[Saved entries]

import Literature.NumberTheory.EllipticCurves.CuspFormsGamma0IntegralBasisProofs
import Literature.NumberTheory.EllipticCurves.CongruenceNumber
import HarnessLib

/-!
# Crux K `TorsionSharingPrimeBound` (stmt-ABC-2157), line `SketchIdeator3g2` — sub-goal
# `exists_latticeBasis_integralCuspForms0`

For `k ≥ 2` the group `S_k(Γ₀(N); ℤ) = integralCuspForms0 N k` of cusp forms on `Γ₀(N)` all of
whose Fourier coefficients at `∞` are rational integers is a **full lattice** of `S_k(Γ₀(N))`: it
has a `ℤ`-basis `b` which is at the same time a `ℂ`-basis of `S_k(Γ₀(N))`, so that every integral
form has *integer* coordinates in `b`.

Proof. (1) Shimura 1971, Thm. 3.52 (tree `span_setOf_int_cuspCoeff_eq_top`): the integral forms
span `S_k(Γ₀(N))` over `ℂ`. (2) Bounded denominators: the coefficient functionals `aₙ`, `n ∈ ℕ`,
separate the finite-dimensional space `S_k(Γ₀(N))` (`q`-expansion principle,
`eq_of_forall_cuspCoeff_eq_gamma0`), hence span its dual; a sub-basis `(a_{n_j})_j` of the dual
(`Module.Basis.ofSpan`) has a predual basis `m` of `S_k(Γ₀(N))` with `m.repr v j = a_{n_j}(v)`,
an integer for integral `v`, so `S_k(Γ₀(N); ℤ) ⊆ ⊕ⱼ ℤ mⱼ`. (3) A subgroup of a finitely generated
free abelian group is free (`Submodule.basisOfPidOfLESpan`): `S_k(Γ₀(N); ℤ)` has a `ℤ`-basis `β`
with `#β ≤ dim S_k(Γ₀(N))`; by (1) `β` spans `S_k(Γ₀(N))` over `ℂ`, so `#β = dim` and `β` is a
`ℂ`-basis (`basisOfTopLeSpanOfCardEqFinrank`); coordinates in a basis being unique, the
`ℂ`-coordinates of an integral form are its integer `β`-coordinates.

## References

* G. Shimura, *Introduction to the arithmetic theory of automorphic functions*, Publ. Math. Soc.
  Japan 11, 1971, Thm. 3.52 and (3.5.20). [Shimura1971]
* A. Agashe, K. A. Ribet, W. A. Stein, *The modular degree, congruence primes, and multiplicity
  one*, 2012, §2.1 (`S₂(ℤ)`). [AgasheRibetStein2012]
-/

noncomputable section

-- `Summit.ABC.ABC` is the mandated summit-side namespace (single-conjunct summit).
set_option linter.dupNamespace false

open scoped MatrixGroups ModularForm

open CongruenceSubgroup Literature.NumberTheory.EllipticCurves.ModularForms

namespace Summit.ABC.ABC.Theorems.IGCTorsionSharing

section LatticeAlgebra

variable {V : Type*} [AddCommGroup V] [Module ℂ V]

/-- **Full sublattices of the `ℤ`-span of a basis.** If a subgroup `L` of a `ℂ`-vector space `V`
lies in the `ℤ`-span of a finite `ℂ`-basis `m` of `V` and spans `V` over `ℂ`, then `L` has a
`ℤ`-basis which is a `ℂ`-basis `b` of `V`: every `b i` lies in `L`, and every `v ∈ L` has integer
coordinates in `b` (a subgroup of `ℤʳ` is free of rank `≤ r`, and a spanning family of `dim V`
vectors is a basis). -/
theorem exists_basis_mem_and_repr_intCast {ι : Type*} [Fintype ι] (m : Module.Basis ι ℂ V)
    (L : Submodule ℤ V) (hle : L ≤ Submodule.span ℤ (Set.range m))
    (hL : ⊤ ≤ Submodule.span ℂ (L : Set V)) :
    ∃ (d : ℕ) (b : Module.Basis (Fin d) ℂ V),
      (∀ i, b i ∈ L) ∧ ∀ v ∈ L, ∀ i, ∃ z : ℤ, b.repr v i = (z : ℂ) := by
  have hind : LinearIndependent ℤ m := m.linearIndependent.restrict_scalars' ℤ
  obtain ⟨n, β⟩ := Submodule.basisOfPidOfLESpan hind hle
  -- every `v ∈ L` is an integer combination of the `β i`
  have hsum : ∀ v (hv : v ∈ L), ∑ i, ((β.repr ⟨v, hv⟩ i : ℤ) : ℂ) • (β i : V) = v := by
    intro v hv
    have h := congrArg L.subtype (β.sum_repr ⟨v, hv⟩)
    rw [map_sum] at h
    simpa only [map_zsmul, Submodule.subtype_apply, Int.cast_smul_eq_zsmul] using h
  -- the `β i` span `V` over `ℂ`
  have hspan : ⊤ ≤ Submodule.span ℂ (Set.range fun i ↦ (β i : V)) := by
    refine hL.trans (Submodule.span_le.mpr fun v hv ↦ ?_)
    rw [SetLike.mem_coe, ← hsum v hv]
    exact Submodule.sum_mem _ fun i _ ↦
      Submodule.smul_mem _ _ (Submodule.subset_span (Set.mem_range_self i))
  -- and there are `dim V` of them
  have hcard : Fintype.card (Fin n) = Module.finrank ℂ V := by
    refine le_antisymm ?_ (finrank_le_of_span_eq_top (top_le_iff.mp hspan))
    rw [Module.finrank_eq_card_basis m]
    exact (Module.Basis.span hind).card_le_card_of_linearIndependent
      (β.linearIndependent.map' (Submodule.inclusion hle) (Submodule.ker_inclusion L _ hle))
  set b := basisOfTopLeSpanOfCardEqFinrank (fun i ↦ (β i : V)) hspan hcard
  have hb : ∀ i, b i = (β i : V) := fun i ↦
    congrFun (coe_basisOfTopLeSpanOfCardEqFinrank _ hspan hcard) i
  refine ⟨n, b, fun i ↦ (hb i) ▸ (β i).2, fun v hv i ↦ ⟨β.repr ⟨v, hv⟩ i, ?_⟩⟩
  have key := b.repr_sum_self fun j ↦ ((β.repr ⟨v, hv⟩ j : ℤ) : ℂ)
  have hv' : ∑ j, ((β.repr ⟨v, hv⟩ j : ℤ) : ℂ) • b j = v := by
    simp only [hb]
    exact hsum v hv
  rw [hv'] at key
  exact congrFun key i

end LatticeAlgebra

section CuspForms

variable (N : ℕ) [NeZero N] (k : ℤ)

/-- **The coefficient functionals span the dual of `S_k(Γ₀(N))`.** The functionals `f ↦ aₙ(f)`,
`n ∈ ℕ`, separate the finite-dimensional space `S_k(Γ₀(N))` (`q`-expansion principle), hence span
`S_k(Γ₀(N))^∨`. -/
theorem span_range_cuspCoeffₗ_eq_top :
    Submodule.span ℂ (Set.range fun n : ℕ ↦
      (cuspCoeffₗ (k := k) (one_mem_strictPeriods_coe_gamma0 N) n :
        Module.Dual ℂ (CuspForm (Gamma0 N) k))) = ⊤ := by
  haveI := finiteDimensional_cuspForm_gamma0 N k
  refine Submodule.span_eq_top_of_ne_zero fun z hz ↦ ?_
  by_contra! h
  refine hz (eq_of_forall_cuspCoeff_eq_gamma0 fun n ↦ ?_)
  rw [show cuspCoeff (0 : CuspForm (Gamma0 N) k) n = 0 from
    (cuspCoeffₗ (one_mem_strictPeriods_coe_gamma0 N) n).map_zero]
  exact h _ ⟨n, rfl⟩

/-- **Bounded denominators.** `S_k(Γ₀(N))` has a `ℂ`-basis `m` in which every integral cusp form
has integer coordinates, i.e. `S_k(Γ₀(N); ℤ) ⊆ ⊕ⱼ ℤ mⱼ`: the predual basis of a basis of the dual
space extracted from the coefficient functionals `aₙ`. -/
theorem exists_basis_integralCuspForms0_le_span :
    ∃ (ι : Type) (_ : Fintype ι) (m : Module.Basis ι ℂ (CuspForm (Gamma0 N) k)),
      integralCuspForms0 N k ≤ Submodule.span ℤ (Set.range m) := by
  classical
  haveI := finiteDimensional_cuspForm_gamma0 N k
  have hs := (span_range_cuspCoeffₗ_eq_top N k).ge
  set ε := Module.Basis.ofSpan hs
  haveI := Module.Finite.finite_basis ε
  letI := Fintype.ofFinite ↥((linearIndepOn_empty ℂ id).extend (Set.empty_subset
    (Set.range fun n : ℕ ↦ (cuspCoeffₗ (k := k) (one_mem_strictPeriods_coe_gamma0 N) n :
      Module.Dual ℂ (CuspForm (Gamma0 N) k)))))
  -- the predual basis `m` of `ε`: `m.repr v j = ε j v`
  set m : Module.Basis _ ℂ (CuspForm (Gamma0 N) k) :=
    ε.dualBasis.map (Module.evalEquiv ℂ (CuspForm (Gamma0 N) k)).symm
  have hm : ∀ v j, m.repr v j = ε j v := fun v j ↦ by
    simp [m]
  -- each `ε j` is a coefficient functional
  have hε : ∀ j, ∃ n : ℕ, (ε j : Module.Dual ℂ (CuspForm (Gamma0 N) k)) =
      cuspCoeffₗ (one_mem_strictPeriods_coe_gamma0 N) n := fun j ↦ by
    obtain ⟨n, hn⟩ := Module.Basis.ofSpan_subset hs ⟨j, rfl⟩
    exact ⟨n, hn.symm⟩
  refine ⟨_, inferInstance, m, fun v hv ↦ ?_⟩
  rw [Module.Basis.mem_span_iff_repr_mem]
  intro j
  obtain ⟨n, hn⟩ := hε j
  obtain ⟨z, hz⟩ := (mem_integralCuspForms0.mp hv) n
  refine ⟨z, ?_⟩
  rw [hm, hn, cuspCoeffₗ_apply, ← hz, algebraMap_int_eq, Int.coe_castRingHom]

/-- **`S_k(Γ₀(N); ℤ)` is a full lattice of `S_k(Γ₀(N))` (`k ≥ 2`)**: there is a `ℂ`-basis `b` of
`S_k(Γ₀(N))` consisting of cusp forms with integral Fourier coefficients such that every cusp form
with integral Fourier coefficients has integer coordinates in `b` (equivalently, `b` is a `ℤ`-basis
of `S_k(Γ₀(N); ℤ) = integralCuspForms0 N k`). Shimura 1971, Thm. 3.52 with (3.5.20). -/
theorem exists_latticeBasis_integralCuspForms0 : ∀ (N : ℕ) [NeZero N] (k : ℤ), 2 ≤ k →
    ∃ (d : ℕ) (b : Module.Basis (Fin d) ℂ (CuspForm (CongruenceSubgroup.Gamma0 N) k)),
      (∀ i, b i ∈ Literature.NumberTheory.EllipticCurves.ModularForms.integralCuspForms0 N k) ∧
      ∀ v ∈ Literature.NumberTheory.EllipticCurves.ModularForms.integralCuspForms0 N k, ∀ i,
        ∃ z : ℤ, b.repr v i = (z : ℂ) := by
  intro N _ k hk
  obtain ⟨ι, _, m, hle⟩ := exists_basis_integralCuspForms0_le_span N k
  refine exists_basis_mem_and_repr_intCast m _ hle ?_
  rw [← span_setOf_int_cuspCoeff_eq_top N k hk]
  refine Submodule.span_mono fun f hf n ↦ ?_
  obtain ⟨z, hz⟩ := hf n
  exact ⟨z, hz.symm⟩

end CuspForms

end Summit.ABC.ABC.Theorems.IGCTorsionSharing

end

* [Your assignment] Using the data above, reproduce exactly the lines between those holding "one*, 2012, §2.1" and "rw [map_sum] at h", inclusive, and no others.

* [Task response]
  one*, 2012, §2.1 (`S₂(ℤ)`). [AgasheRibetStein2012]
-/

noncomputable section

-- `Summit.ABC.ABC` is the mandated summit-side namespace (single-conjunct summit).
set_option linter.dupNamespace false

open scoped MatrixGroups ModularForm

open CongruenceSubgroup Literature.NumberTheory.EllipticCurves.ModularForms

namespace Summit.ABC.ABC.Theorems.IGCTorsionSharing

section LatticeAlgebra

variable {V : Type*} [AddCommGroup V] [Module ℂ V]

/-- **Full sublattices of the `ℤ`-span of a basis.** If a subgroup `L` of a `ℂ`-vector space `V`
lies in the `ℤ`-span of a finite `ℂ`-basis `m` of `V` and spans `V` over `ℂ`, then `L` has a
`ℤ`-basis which is a `ℂ`-basis `b` of `V`: every `b i` lies in `L`, and every `v ∈ L` has integer
coordinates in `b` (a subgroup of `ℤʳ` is free of rank `≤ r`, and a spanning family of `dim V`
vectors is a basis). -/
theorem exists_basis_mem_and_repr_intCast {ι : Type*} [Fintype ι] (m : Module.Basis ι ℂ V)
    (L : Submodule ℤ V) (hle : L ≤ Submodule.span ℤ (Set.range m))
    (hL : ⊤ ≤ Submodule.span ℂ (L : Set V)) :
    ∃ (d : ℕ) (b : Module.Basis (Fin d) ℂ V),
      (∀ i, b i ∈ L) ∧ ∀ v ∈ L, ∀ i, ∃ z : ℤ, b.repr v i = (z : ℂ) := by
  have hind : LinearIndependent ℤ m := m.linearIndependent.restrict_scalars' ℤ
  obtain ⟨n, β⟩ := Submodule.basisOfPidOfLESpan hind hle
  -- every `v ∈ L` is an integer combination of the `β i`
  have hsum : ∀ v (hv : v ∈ L), ∑ i, ((β.repr ⟨v, hv⟩ i : ℤ) : ℂ) • (β i : V) = v := by
    intro v hv
    have h := congrArg L.subtype (β.sum_repr ⟨v, hv⟩)
    rw [map_sum] at h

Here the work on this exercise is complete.